+++ Data provided +++

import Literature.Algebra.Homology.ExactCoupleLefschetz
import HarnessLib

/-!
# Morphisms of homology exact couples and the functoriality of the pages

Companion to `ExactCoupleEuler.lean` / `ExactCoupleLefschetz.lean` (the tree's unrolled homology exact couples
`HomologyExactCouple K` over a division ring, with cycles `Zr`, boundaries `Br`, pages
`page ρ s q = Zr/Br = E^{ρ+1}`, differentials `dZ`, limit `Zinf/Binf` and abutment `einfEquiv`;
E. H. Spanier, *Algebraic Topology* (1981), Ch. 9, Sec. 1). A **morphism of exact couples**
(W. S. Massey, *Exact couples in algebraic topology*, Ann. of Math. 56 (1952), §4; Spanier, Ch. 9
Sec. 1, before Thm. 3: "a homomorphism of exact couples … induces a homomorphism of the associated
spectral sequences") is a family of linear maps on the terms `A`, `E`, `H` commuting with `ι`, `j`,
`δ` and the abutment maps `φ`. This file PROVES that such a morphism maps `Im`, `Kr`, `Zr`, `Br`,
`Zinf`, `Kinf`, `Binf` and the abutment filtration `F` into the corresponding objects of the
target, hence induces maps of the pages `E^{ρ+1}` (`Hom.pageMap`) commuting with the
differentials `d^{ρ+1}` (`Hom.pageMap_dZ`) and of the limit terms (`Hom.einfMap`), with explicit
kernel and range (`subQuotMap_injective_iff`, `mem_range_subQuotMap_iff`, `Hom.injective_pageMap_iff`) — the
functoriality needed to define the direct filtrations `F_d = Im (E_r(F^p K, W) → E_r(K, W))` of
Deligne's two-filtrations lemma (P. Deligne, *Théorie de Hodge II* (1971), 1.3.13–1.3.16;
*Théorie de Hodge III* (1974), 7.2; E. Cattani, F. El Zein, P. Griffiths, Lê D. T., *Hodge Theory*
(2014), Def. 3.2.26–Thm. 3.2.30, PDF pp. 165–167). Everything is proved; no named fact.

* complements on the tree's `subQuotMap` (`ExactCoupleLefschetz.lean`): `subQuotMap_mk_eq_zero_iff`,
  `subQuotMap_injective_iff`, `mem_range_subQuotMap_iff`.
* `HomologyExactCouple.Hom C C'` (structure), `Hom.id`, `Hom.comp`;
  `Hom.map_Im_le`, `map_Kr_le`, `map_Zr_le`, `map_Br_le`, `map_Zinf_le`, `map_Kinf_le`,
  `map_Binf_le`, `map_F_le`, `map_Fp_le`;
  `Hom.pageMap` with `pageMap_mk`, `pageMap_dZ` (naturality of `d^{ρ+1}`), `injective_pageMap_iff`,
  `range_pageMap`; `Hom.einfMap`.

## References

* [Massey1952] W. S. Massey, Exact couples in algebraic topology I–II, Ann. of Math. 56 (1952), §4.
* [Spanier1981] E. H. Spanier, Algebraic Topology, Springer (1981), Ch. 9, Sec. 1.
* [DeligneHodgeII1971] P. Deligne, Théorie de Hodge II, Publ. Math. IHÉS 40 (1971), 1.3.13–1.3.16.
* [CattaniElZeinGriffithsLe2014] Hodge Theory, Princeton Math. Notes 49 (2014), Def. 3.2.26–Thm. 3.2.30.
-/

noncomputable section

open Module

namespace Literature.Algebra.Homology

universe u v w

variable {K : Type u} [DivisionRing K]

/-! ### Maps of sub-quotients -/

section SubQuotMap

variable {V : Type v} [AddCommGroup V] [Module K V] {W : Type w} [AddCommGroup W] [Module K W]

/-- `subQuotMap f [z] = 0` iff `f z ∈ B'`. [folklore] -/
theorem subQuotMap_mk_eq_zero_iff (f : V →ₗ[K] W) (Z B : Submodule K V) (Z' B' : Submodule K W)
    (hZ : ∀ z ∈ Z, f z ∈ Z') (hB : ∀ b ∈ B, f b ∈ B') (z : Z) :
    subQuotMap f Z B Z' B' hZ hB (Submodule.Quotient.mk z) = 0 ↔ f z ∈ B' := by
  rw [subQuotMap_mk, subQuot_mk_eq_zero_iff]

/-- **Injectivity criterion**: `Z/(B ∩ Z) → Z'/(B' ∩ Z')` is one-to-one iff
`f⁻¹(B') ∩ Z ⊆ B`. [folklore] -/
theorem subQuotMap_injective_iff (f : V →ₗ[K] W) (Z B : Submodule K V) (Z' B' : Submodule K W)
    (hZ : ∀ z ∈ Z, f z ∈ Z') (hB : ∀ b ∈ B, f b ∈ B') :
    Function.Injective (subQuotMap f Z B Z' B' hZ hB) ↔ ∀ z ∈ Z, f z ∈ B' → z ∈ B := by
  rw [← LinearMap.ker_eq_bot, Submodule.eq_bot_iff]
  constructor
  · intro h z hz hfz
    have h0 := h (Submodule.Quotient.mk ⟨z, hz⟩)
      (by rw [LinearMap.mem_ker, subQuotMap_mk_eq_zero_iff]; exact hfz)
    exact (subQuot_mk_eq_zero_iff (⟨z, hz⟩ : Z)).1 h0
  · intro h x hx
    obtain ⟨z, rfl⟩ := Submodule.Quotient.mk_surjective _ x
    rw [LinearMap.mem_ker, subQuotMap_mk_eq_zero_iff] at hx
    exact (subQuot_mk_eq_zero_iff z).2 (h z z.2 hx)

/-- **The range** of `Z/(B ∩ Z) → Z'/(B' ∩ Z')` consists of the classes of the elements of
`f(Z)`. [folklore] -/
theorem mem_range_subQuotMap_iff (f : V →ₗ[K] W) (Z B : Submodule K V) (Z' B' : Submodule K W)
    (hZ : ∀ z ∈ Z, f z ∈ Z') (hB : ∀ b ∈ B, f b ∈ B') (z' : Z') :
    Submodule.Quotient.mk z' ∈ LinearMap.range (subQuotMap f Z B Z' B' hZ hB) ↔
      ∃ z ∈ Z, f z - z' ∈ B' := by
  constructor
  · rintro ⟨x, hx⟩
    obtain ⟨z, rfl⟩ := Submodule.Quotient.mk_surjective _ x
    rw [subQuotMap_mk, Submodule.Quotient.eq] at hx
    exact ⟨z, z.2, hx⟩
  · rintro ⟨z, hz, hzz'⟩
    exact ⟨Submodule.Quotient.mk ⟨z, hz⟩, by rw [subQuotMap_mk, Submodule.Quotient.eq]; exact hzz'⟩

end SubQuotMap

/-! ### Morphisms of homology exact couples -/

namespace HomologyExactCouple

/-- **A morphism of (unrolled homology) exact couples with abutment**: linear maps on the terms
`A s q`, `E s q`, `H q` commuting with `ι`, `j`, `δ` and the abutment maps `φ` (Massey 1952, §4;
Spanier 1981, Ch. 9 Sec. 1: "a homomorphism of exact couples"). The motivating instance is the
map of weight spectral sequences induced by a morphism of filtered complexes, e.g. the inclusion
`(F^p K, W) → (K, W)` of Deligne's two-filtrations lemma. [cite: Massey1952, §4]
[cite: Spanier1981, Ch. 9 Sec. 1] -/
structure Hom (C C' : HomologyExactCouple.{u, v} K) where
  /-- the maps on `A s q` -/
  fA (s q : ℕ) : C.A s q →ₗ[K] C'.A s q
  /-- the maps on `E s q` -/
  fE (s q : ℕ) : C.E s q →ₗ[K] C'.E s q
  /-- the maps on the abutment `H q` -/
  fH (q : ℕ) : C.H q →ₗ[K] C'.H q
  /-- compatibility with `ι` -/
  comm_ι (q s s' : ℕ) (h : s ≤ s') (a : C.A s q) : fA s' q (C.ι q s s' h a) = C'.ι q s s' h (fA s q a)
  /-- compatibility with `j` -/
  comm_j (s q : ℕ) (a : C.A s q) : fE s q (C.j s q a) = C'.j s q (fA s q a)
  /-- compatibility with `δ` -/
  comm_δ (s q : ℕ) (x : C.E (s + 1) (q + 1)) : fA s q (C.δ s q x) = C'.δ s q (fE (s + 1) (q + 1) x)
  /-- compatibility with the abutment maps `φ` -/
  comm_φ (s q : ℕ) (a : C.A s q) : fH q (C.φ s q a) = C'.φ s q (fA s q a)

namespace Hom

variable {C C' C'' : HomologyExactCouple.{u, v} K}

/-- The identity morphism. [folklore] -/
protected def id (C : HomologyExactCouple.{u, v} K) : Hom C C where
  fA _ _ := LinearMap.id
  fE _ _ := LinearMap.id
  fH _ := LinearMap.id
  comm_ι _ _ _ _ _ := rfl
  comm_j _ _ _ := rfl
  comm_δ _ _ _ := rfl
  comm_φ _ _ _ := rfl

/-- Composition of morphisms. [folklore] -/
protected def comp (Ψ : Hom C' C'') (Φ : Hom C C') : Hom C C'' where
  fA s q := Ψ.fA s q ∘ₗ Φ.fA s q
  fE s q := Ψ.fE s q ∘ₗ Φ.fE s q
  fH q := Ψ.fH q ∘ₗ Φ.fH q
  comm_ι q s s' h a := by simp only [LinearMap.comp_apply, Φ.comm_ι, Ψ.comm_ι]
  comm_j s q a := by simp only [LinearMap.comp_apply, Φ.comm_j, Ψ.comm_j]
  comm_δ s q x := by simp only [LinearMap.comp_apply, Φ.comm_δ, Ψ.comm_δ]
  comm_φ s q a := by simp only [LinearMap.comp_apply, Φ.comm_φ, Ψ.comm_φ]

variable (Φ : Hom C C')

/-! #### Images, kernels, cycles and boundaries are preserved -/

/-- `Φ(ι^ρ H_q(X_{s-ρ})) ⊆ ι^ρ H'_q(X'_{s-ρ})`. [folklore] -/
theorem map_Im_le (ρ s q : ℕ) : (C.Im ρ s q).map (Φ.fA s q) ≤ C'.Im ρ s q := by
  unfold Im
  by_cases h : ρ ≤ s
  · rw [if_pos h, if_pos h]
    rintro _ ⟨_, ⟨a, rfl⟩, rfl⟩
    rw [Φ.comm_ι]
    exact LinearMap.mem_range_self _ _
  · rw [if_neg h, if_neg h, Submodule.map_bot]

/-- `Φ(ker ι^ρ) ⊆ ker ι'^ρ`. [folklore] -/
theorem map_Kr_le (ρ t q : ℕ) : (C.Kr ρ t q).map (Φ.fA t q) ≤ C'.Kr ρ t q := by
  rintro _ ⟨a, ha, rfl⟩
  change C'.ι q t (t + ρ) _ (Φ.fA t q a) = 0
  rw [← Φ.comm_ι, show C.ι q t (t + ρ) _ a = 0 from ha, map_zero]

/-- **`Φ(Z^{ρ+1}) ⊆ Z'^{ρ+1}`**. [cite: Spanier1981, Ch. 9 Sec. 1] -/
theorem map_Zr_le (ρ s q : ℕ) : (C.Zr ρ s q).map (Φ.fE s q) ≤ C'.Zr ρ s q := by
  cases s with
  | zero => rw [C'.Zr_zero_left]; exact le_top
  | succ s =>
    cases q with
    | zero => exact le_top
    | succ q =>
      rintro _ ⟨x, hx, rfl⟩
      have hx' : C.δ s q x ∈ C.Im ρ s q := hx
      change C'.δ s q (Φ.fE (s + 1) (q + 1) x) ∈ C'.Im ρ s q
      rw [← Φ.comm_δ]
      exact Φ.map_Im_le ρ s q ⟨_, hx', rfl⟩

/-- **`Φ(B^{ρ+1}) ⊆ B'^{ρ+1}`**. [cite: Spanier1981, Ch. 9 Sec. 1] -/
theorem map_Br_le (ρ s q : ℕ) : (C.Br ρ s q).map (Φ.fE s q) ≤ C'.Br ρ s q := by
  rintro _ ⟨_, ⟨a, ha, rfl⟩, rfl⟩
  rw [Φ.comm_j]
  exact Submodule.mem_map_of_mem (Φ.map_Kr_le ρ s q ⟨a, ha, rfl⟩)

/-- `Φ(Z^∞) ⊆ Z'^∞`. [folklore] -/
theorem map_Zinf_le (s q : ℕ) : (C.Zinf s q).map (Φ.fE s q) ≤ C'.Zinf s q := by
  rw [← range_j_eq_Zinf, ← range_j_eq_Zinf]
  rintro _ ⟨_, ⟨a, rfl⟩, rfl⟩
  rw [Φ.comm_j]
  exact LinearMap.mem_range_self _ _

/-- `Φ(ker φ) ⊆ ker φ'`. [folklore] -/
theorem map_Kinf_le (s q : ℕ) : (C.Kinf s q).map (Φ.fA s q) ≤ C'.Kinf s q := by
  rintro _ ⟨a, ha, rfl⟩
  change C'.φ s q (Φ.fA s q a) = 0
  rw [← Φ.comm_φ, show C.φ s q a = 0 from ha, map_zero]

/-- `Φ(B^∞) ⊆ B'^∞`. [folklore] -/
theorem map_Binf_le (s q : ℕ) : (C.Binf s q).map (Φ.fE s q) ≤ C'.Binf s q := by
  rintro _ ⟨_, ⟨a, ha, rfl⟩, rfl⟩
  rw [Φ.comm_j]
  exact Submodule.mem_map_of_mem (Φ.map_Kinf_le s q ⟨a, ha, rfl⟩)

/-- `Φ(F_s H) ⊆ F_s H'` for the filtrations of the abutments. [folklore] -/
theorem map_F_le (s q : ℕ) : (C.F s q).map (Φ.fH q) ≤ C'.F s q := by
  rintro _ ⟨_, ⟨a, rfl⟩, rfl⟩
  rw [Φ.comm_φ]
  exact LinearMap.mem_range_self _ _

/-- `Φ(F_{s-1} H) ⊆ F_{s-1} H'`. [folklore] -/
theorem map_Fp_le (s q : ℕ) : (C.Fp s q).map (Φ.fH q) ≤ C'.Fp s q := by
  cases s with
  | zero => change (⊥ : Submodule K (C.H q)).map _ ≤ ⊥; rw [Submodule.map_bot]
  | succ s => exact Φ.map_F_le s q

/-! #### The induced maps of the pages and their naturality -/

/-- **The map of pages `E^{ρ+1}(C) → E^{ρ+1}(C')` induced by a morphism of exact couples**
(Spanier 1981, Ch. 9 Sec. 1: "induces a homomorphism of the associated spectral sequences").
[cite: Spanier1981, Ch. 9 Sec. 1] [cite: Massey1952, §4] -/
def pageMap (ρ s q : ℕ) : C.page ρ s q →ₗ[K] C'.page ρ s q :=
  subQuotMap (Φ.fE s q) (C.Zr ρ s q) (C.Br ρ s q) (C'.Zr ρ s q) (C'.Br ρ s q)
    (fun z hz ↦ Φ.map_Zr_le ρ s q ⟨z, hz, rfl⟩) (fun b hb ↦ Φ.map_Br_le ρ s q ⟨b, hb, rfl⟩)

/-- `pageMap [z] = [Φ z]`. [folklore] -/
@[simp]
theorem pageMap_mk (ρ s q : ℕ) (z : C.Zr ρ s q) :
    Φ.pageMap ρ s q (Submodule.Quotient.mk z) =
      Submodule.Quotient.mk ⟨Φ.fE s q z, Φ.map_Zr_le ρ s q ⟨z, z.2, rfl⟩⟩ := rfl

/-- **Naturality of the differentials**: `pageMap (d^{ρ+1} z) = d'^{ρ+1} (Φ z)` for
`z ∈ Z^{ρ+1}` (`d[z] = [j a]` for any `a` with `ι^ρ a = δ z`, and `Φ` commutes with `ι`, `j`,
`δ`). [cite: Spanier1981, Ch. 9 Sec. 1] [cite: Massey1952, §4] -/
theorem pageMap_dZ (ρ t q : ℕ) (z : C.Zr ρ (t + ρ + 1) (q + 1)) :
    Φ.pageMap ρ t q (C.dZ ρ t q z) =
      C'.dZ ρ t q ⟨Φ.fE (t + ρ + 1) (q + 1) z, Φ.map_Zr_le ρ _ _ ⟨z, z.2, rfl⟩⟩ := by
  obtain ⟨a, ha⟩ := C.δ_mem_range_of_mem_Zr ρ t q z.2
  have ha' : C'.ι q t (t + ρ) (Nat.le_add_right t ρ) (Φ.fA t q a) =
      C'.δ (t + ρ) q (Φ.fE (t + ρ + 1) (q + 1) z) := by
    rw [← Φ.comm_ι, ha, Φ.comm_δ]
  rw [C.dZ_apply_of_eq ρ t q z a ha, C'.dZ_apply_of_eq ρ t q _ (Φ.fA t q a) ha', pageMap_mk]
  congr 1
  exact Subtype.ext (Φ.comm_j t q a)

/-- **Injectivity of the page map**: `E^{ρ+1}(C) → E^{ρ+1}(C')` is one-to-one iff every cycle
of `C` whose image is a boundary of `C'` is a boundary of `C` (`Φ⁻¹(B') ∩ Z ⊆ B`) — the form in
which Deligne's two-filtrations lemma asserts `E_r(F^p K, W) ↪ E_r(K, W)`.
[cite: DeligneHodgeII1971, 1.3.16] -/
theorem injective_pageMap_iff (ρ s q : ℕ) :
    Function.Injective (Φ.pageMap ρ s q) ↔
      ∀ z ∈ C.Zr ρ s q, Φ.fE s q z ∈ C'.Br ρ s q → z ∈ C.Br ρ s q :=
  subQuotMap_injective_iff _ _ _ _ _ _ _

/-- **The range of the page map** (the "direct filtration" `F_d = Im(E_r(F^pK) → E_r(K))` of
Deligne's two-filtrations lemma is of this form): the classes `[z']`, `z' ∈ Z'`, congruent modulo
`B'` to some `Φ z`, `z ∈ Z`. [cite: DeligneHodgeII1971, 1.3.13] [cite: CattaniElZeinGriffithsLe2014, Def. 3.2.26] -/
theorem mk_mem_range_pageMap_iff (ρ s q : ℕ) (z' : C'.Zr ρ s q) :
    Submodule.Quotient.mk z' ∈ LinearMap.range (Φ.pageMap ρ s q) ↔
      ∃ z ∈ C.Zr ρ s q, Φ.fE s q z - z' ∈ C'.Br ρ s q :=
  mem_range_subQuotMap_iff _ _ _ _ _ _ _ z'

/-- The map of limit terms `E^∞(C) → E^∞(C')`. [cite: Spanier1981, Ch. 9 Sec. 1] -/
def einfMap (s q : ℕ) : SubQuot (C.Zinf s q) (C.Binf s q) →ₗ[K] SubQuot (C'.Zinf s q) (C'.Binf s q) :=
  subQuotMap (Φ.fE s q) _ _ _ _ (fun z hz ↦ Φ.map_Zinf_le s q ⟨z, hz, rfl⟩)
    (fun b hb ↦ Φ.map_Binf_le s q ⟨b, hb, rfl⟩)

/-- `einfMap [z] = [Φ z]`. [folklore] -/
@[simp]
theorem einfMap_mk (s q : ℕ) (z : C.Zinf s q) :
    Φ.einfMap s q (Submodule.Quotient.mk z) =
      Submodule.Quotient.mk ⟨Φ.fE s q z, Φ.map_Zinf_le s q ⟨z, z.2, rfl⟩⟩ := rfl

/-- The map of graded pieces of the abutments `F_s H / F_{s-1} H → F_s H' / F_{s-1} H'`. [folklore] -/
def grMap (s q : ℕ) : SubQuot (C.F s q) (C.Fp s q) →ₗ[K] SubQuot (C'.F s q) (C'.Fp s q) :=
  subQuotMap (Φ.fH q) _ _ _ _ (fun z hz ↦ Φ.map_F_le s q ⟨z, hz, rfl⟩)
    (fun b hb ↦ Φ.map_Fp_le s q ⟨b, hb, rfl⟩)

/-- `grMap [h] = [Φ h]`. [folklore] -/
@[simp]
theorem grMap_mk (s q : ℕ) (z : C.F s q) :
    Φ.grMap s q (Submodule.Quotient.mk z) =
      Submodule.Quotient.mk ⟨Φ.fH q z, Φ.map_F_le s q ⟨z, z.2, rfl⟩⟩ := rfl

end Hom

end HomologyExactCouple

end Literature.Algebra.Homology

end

+++

→ **Your objective**: Set down, from the entries above, exactly the lines from the one with "is a family" up to and including the one with "objects of the", and no other lines.

→ **Task solution**:
spectral sequences") is a family of linear maps on the terms `A`, `E`, `H` commuting with `ι`, `j`,
`δ` and the abutment maps `φ`. This file PROVES that such a morphism maps `Im`, `Kr`, `Zr`, `Br`,
`Zinf`, `Kinf`, `Binf` and the abutment filtration `F` into the corresponding objects of the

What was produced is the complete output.